Segment Start: RECORDS SUPPLIED

import Summits.Ventures.Crystal3D.Theorems.StickyWulffConstantPolycrystalWulffBoundAggCertCheckSoundB

/-!
# `PolycrystalWulffBound`, line `PolyDensity`: soundness of the certificate checker, part C (the tree) — `AggCert27_8` from any checked tree

Route `StickyWulffConstant` of the venture `Summits/Ventures/Crystal3D`, crux `PolycrystalWulffBound`
(item `stmt-Ventures-19482`), second prover lane (poly-p2, gen 7).  `checkTree_sound` (induction over the kd-tree: a chamber point of
the box lies in a checked leaf — `checkLeaf_sound` — or in a skipped box, which the exact test `skipOK` shows to miss
the chamber, or in one of the two halves) and `aggCert_of_checkTree : checkTree T rootBox = true → AggCert27_8`
(the root box contains the chamber; the bounds of the primal variables by `E` come from the energy row and the
floors; then `aggCert_of_rows`).  With this file the discharge of CH-P3 is reduced to exhibiting ONE tree `T` with
`checkTree T rootBox = true` (next files: the data and its evaluation).
WHAT THIS IS NOT: the certificate itself; F-C1 not moved.
-/

noncomputable section

namespace Summit.Ventures.Crystal3D.Theorems

open Finset
open Summit.Ventures.Crystal3D.Cruxes.PolycrystalWulffBound.PolyDensity (AggCert27_8)
/-- A skipped box contains no chamber point. -/
theorem QBox.skipOK_sound (B : QBox) (h : B.skipOK = true) {x1 x2 x3 : ℝ}
    (l1 : (B.a1 : ℝ) ≤ x1) (u1 : x1 ≤ B.b1) (l2 : (B.a2 : ℝ) ≤ x2) (u2 : x2 ≤ B.b2) (l3 : (B.a3 : ℝ) ≤ x3)
    (c32 : x3 ≤ x2) (c21 : x2 ≤ x1) (c1 : x1 ≤ 17 / 20) (ct : x1 + x2 + x3 ≤ 1) : False := by
  unfold QBox.skipOK at h
  simp only [Bool.or_eq_true, decide_eq_true_eq] at h
  have hm3 : ((max B.a1 (max B.a2 B.a3) : ℚ) : ℝ) ≤ x1 := by
    push_cast
    exact max_le l1 (max_le (le_trans l2 c21) (le_trans l3 (le_trans c32 c21)))
  have hm2 : ((max B.a2 B.a3 : ℚ) : ℝ) ≤ x2 := by
    push_cast
    exact max_le l2 (le_trans l3 c32)
  rcases h with (((h | h) | h) | h) | h
  · have : (B.b1 : ℝ) < B.a2 := by exact_mod_cast h
    linarith
  · have : (B.b2 : ℝ) < B.a3 := by exact_mod_cast h
    linarith
  · have : (B.b1 : ℝ) < B.a3 := by exact_mod_cast h
    linarith
  · have : (1 : ℝ) < ((max B.a1 (max B.a2 B.a3) : ℚ) : ℝ) + ((max B.a2 B.a3 : ℚ) : ℝ) + B.a3 := by exact_mod_cast h
    linarith
  · have h' : (((17 : ℚ) / 20 : ℚ) : ℝ) < ((max B.a1 (max B.a2 B.a3) : ℚ) : ℝ) := Rat.cast_lt.2 h
    have e : (((17 : ℚ) / 20 : ℚ) : ℝ) = (17 : ℝ) / 20 := by push_cast; ring
    linarith

/-- **Soundness of the tree checker.** -/
theorem checkTree_sound (T : CTree) : ∀ (B : QBox), checkTree T B = true →
    ∀ {x1 x2 x3 S κ E F1 F2 F3 FR Y1 Y2 Y3 YR A12 A13 A1R A23 A2R A3R ARR : ℝ},
    (B.a1 : ℝ) ≤ x1 → x1 ≤ B.b1 → (B.a2 : ℝ) ≤ x2 → x2 ≤ B.b2 → (B.a3 : ℝ) ≤ x3 → x3 ≤ B.b3 →
    0 ≤ x3 → x3 ≤ x2 → x2 ≤ x1 → x1 ≤ 17 / 20 → x1 + x2 + x3 ≤ 1 →
    0 ≤ E → 0 ≤ F1 → 0 ≤ F2 → 0 ≤ F3 → 0 ≤ FR → 0 ≤ Y1 → 0 ≤ Y2 → 0 ≤ Y3 → 0 ≤ YR →
    0 ≤ A12 → 0 ≤ A13 → 0 ≤ A1R → 0 ≤ A23 → 0 ≤ A2R → 0 ≤ A3R → 0 ≤ ARR → 0 ≤ S → 0 ≤ κ →
    κ ≤ (47623 : ℝ) / 5000 →
    (1 - x1 - x2 - x3) ^ ((2 : ℝ) / 3) ≤ S →
    (∀ c : ℝ, 0 ≤ c → c ^ 3 * x3 ≤ 1 → (1 - x1 - x2 - x3) * c ≤ S) →
    F1 ≤ E → F2 ≤ E → F3 ≤ E → FR ≤ E → Y1 ≤ 20000 / 34641 * E → Y2 ≤ 20000 / 34641 * E →
    Y3 ≤ 20000 / 34641 * E → YR ≤ 20000 / 34641 * E → A12 ≤ E → A13 ≤ E → A1R ≤ E → A23 ≤ E → A2R ≤ E →
    A3R ≤ E → ARR ≤ E →
    (∀ r : ℕ, r < 100 → (aggRow r).lhs.val x1 x2 x3 S κ ≤
      (aggRow r).rhs E F1 F2 F3 FR Y1 Y2 Y3 YR A12 A13 A1R A23 A2R A3R ARR) → κ ≤ E := by
  induction T with
  | leaf ts =>
    intro B hB x1 x2 x3 S κ E F1 F2 F3 FR Y1 Y2 Y3 YR A12 A13 A1R A23 A2R A3R ARR l1 u1 l2 u2 l3 u3 h3 c32 c21 c1 ct
      hE hF1 hF2 hF3 hFR hY1 hY2 hY3 hYR hA12 hA13 hA1R hA23 hA2R hA3R hARR hS hκ0 hκ hS1 hS2 bF1 bF2 bF3 bFR bY1 bY2
      bY3 bYR bA12 bA13 bA1R bA23 bA2R bA3R bARR hrows
    exact checkLeaf_sound B ts hB l1 u1 l2 u2 l3 u3 (by linarith) (by linarith) h3 ct hE hF1 hF2 hF3 hFR hY1 hY2 hY3
      hYR hA12 hA13 hA1R hA23 hA2R hA3R hARR hS hκ0 hκ hS1 hS2 bF1 bF2 bF3 bFR bY1 bY2 bY3 bYR bA12 bA13 bA1R bA23
      bA2R bA3R bARR hrows
  | skip =>
    intro B hB x1 x2 x3 S κ E F1 F2 F3 FR Y1 Y2 Y3 YR A12 A13 A1R A23 A2R A3R ARR l1 u1 l2 u2 l3 u3 h3 c32 c21 c1 ct
    intros
    exact (B.skipOK_sound hB l1 u1 l2 u2 l3 c32 c21 c1 ct).elim
  | split k l r ihl ihr =>
    intro B hB x1 x2 x3 S κ E F1 F2 F3 FR Y1 Y2 Y3 YR A12 A13 A1R A23 A2R A3R ARR l1 u1 l2 u2 l3 u3 h3 c32 c21 c1 ct
      hE hF1 hF2 hF3 hFR hY1 hY2 hY3 hYR hA12 hA13 hA1R hA23 hA2R hA3R hARR hS hκ0 hκ hS1 hS2 bF1 bF2 bF3 bFR bY1 bY2
      bY3 bYR bA12 bA13 bA1R bA23 bA2R bA3R bARR hrows
    simp only [checkTree, Bool.and_eq_true] at hB
    obtain ⟨hl, hr⟩ := hB
    have H := fun (B' : QBox) (hB' : checkTree l B' = true) (l1 : (B'.a1 : ℝ) ≤ x1) (u1 : x1 ≤ B'.b1)
        (l2 : (B'.a2 : ℝ) ≤ x2) (u2 : x2 ≤ B'.b2) (l3 : (B'.a3 : ℝ) ≤ x3) (u3 : x3 ≤ B'.b3) =>
      ihl B' hB' l1 u1 l2 u2 l3 u3 h3 c32 c21 c1 ct hE hF1 hF2 hF3 hFR hY1 hY2 hY3 hYR hA12 hA13 hA1R hA23 hA2R hA3R
        hARR hS hκ0 hκ hS1 hS2 bF1 bF2 bF3 bFR bY1 bY2 bY3 bYR bA12 bA13 bA1R bA23 bA2R bA3R bARR hrows
    have H' := fun (B' : QBox) (hB' : checkTree r B' = true) (l1 : (B'.a1 : ℝ) ≤ x1) (u1 : x1 ≤ B'.b1)
        (l2 : (B'.a2 : ℝ) ≤ x2) (u2 : x2 ≤ B'.b2) (l3 : (B'.a3 : ℝ) ≤ x3) (u3 : x3 ≤ B'.b3) =>
      ihr B' hB' l1 u1 l2 u2 l3 u3 h3 c32 c21 c1 ct hE hF1 hF2 hF3 hFR hY1 hY2 hY3 hYR hA12 hA13 hA1R hA23 hA2R hA3R
        hARR hS hκ0 hκ hS1 hS2 bF1 bF2 bF3 bFR bY1 bY2 bY3 bYR bA12 bA13 bA1R bA23 bA2R bA3R bARR hrows
    match k with
    | 0 =>
      rcases le_total x1 (((B.a1 + B.b1) / 2 : ℚ) : ℝ) with hx | hx
      · exact H (B.lowerHalf 0) hl l1 (by simpa [QBox.lowerHalf] using hx) (by simpa [QBox.lowerHalf] using l2)
          (by simpa [QBox.lowerHalf] using u2) (by simpa [QBox.lowerHalf] using l3) (by simpa [QBox.lowerHalf] using u3)
      · exact H' (B.upperHalf 0) hr (by simpa [QBox.upperHalf] using hx) (by simpa [QBox.upperHalf] using u1)
          (by simpa [QBox.upperHalf] using l2) (by simpa [QBox.upperHalf] using u2) (by simpa [QBox.upperHalf] using l3)
          (by simpa [QBox.upperHalf] using u3)
    | 1 =>
      rcases le_total x2 (((B.a2 + B.b2) / 2 : ℚ) : ℝ) with hx | hx
      · exact H (B.lowerHalf 1) hl (by simpa [QBox.lowerHalf] using l1) (by simpa [QBox.lowerHalf] using u1) (by simpa [QBox.lowerHalf] using l2)
          (by simpa [QBox.lowerHalf] using hx) (by simpa [QBox.lowerHalf] using l3) (by simpa [QBox.lowerHalf] using u3)
      · exact H' (B.upperHalf 1) hr (by simpa [QBox.upperHalf] using l1) (by simpa [QBox.upperHalf] using u1)
          (by simpa [QBox.upperHalf] using hx) (by simpa [QBox.upperHalf] using u2) (by simpa [QBox.upperHalf] using l3)
          (by simpa [QBox.upperHalf] using u3)
    | k + 2 =>
      rcases le_total x3 (((B.a3 + B.b3) / 2 : ℚ) : ℝ) with hx | hx
      · exact H (B.lowerHalf (k + 2)) hl (by simpa [QBox.lowerHalf] using l1) (by simpa [QBox.lowerHalf] using u1)
          (by simpa [QBox.lowerHalf] using l2) (by simpa [QBox.lowerHalf] using u2) (by simpa [QBox.lowerHalf] using l3)
          (by simpa [QBox.lowerHalf] using hx)
      · exact H' (B.upperHalf (k + 2)) hr (by simpa [QBox.upperHalf] using l1) (by simpa [QBox.upperHalf] using u1)
          (by simpa [QBox.upperHalf] using l2) (by simpa [QBox.upperHalf] using u2) (by simpa [QBox.upperHalf] using hx)
          (by simpa [QBox.upperHalf] using u3)

/-- **`AggCert27_8` from a checked certificate tree.** -/
theorem aggCert_of_checkTree (T : CTree) (hT : checkTree T rootBox = true) : AggCert27_8 := by
  refine aggCert_of_rows ?_
  intro x1 x2 x3 S κ E F1 F2 F3 FR Y1 Y2 Y3 YR A12 A13 A1R A23 A2R A3R ARR h1 h2 h3 h4 h5 hE hF1 hF2 hF3 hFR hY1 hY2
    hY3 hYR hA12 hA13 hA1R hA23 hA2R hA3R hARR hS hκ0 hκ hS1 hS2 hrows
  -- bounds of the primal variables by `E` from the energy row and the floors
  have r0 := hrows 0 (by norm_num)
  have r1 := hrows 1 (by norm_num)
  have r2 := hrows 2 (by norm_num)
  have r3 := hrows 3 (by norm_num)
  have r4 := hrows 4 (by norm_num)
  simp only [aggRow, AggLhs.val, AggRow.rhs] at r0 r1 r2 r3 r4
  push_cast at r0 r1 r2 r3 r4
  refine checkTree_sound T rootBox hT (x1 := x1) (x2 := x2) (x3 := x3) (by simp [rootBox]; linarith)
    (by simp [rootBox]; linarith) (by simp [rootBox]; linarith) (by simp [rootBox]; linarith) (by simp [rootBox]; linarith)
    (by simp [rootBox]; linarith)
    h1 h2 h3 h4 h5 hE hF1 hF2 hF3 hFR hY1 hY2 hY3 hYR hA12 hA13 hA1R hA23 hA2R hA3R hARR hS hκ0 hκ hS1 hS2
    (by linarith) (by linarith) (by linarith) (by linarith) (by linarith) (by linarith) (by linarith) (by linarith)
    (by linarith) (by linarith) (by linarith) (by linarith) (by linarith) (by linarith) (by linarith) hrows

end Summit.Ventures.Crystal3D.Theorems

end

Segment End: RECORDS SUPPLIED

Set out exactly the run of lines that begins at the line holding "H' (B.upperHalf (k" and ends at the last line of the data.

      · exact H' (B.upperHalf (k + 2)) hr (by simpa [QBox.upperHalf] using l1) (by simpa [QBox.upperHalf] using u1)
          (by simpa [QBox.upperHalf] using l2) (by simpa [QBox.upperHalf] using u2) (by simpa [QBox.upperHalf] using hx)
          (by simpa [QBox.upperHalf] using u3)

/-- **`AggCert27_8` from a checked certificate tree.** -/
theorem aggCert_of_checkTree (T : CTree) (hT : checkTree T rootBox = true) : AggCert27_8 := by
  refine aggCert_of_rows ?_
  intro x1 x2 x3 S κ E F1 F2 F3 FR Y1 Y2 Y3 YR A12 A13 A1R A23 A2R A3R ARR h1 h2 h3 h4 h5 hE hF1 hF2 hF3 hFR hY1 hY2
    hY3 hYR hA12 hA13 hA1R hA23 hA2R hA3R hARR hS hκ0 hκ hS1 hS2 hrows
  -- bounds of the primal variables by `E` from the energy row and the floors
  have r0 := hrows 0 (by norm_num)
  have r1 := hrows 1 (by norm_num)
  have r2 := hrows 2 (by norm_num)
  have r3 := hrows 3 (by norm_num)
  have r4 := hrows 4 (by norm_num)
  simp only [aggRow, AggLhs.val, AggRow.rhs] at r0 r1 r2 r3 r4
  push_cast at r0 r1 r2 r3 r4
  refine checkTree_sound T rootBox hT (x1 := x1) (x2 := x2) (x3 := x3) (by simp [rootBox]; linarith)
    (by simp [rootBox]; linarith) (by simp [rootBox]; linarith) (by simp [rootBox]; linarith) (by simp [rootBox]; linarith)
    (by simp [rootBox]; linarith)
    h1 h2 h3 h4 h5 hE hF1 hF2 hF3 hFR hY1 hY2 hY3 hYR hA12 hA13 hA1R hA23 hA2R hA3R hARR hS hκ0 hκ hS1 hS2
    (by linarith) (by linarith) (by linarith) (by linarith) (by linarith) (by linarith) (by linarith) (by linarith)
    (by linarith) (by linarith) (by linarith) (by linarith) (by linarith) (by linarith) (by linarith) hrows

end Summit.Ventures.Crystal3D.Theorems

end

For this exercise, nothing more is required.